● Task to carry out
Copy each of the records exactly.

● Dataset entries
/-- **S-G — Grönwall with pointwise `o(1)` forcing (real analysis; size S).** For uniformly bounded measurable
`f_N` on `[0,τ]` with `f_N(t) ≤ f_N(0) + C∫₀ᵗ f_N + err_N(t)`, `err_N(t) → 0` for each `t` (no measurability or bound on
`err` is assumed) and `f_N(0) → 0`: `limsup_N f_N(t) ≤ 0` at every `t ∈ [0,τ]`. Why true: `ẽ_N(t) := f_N(t) − f_N(0) − C∫₀ᵗf_N`
is measurable, `≤ err_N(t)` and bounded below; `F_N(t) := ∫₀ᵗ f_N` is continuous and satisfies
`F_N(t) ≤ α_N + C∫₀ᵗF_N` with `α_N := |f_N(0)|τ + ∫₀^τ ẽ_N⁺ → 0` (dominated convergence), so `F_N ≤ α_N e^{Ct}`
(Grönwall for continuous functions via `d/dt (e^{−Ct}∫₀ᵗF_N) ≤ α_N e^{−Ct}`), and `f_N(t) = f_N(0) + C F_N(t) + ẽ_N(t)`. -/
theorem stub_forcedGronwall :
    ∀ (f err : ℕ → ℝ → ℝ) (τ C B : ℝ), 0 ≤ τ → 0 ≤ C →
      (∀ N, ∀ t ∈ Icc 0 τ, |f N t| ≤ B) → (∀ N, Measurable (f N)) →
      (∀ N, ∀ t ∈ Icc 0 τ, f N t ≤ f N 0 + C * (∫ s in (0:ℝ)..t, f N s) + err N t) →
      (∀ t ∈ Icc 0 τ, Tendsto (fun N => err N t) atTop (𝓝 0)) →
      Tendsto (fun N => f N 0) atTop (𝓝 0) →
      ∀ t ∈ Icc 0 τ, ∀ ε > (0:ℝ), ∀ᶠ N in atTop, f N t ≤ ε :=
  -- LANDED p161091 (wave 3), `Theorems/BoxDissipativeWeakStrongRelativeEnergyStabilityForcedGronwall.lean`
  Summit.AtomisticToContinuum.HydrodynamicLimit.Theorems.RES.stub_forcedGronwall

/-- **S-J — hard-sphere flows have a jointly measurable version on the good set (measure theory; size S–M).**
Orbits of good points are hard-sphere trajectories, which are RIGHT-CONTINUOUS (`IsHardSphereTrajectory.tendsto_nhdsGT`,
torus translations are continuous), and each time-`t` map is measurable; a right-continuous-in-time, measurable-in-space
map into the metrizable second-countable phase space is jointly measurable (approximate `t` from the right by dyadics:
`Ψ_k(t,z) = Φ_{⌈2ᵏt⌉/2ᵏ} z` is measurable and `→ Ψ(t,z)`; `measurable_of_tendsto_metrizable`); off the good set take
`Ψ(t,z) := z`. -/
theorem stub_flowJointMeasurable :
    ∀ (ε : ℝ) (n : ℕ) (Φ : HardSphereFlow (Literature.Analysis.FluidPDE.Torus.geometry (Fin 3)) ε n),
      ∃ Ψ : ℝ × Config n (Fin 3) T3 → Config n (Fin 3) T3, Measurable Ψ ∧
        ∀ (t : ℝ), ∀ z ∈ Φ.good, Ψ (t, z) = Φ.flow t z :=
  -- LANDED p161332 (wave 3), `Theorems/BoxDissipativeWeakStrongRelativeEnergyStabilityFlowJointMeasurable.lean`
  Summit.AtomisticToContinuum.HydrodynamicLimit.Theorems.RES.stub_flowJointMeasurable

● Response below
/-- **S-G — Grönwall with pointwise `o(1)` forcing (real analysis; size S).** For uniformly bounded measurable
`f_N` on `[0,τ]` with `f_N(t) ≤ f_N(0) + C∫₀ᵗ f_N + err_N(t)`, `err_N(t) → 0` for each `t` (no measurability or bound on
`err` is assumed) and `f_N(0) → 0`: `limsup_N f_N(t) ≤ 0` at every `t ∈ [0,τ]`. Why true: `ẽ_N(t) := f_N(t) − f_N(0) − C∫₀ᵗf_N`
is measurable, `≤ err_N(t)` and bounded below; `F_N(t) := ∫₀ᵗ f_N` is continuous and satisfies
`F_N(t) ≤ α_N + C∫₀ᵗF_N` with `α_N := |f_N(0)|τ + ∫₀^τ ẽ_N⁺ → 0` (dominated convergence), so `F_N ≤ α_N e^{Ct}`
(Grönwall for continuous functions via `d/dt (e^{−Ct}∫₀ᵗF_N) ≤ α_N e^{−Ct}`), and `f_N(t) = f_N(0) + C F_N(t) + ẽ_N(t)`. -/
theorem stub_forcedGronwall :
    ∀ (f err : ℕ → ℝ → ℝ) (τ C B : ℝ), 0 ≤ τ → 0 ≤ C →
      (∀ N, ∀ t ∈ Icc 0 τ, |f N t| ≤ B) → (∀ N, Measurable (f N)) →
      (∀ N, ∀ t ∈ Icc 0 τ, f N t ≤ f N 0 + C * (∫ s in (0:ℝ)..t, f N s) + err N t) →
      (∀ t ∈ Icc 0 τ, Tendsto (fun N => err N t) atTop (𝓝 0)) →
      Tendsto (fun N => f N 0) atTop (𝓝 0) →
      ∀ t ∈ Icc 0 τ, ∀ ε > (0:ℝ), ∀ᶠ N in atTop, f N t ≤ ε :=
  -- LANDED p161091 (wave 3), `Theorems/BoxDissipativeWeakStrongRelativeEnergyStabilityForcedGronwall.lean`
  Summit.AtomisticToContinuum.HydrodynamicLimit.Theorems.RES.stub_forcedGronwall

/-- **S-J — hard-sphere flows have a jointly measurable version on the good set (measure theory; size S–M).**
Orbits of good points are hard-sphere trajectories, which are RIGHT-CONTINUOUS (`IsHardSphereTrajectory.tendsto_nhdsGT`,
torus translations are continuous), and each time-`t` map is measurable; a right-continuous-in-time, measurable-in-space
map into the metrizable second-countable phase space is jointly measurable (approximate `t` from the right by dyadics:
`Ψ_k(t,z) = Φ_{⌈2ᵏt⌉/2ᵏ} z` is measurable and `→ Ψ(t,z)`; `measurable_of_tendsto_metrizable`); off the good set take
`Ψ(t,z) := z`. -/
theorem stub_flowJointMeasurable :
    ∀ (ε : ℝ) (n : ℕ) (Φ : HardSphereFlow (Literature.Analysis.FluidPDE.Torus.geometry (Fin 3)) ε n),
      ∃ Ψ : ℝ × Config n (Fin 3) T3 → Config n (Fin 3) T3, Measurable Ψ ∧
        ∀ (t : ℝ), ∀ z ∈ Φ.good, Ψ (t, z) = Φ.flow t z :=
  -- LANDED p161332 (wave 3), `Theorems/BoxDissipativeWeakStrongRelativeEnergyStabilityFlowJointMeasurable.lean`
  Summit.AtomisticToContinuum.HydrodynamicLimit.Theorems.RES.stub_flowJointMeasurable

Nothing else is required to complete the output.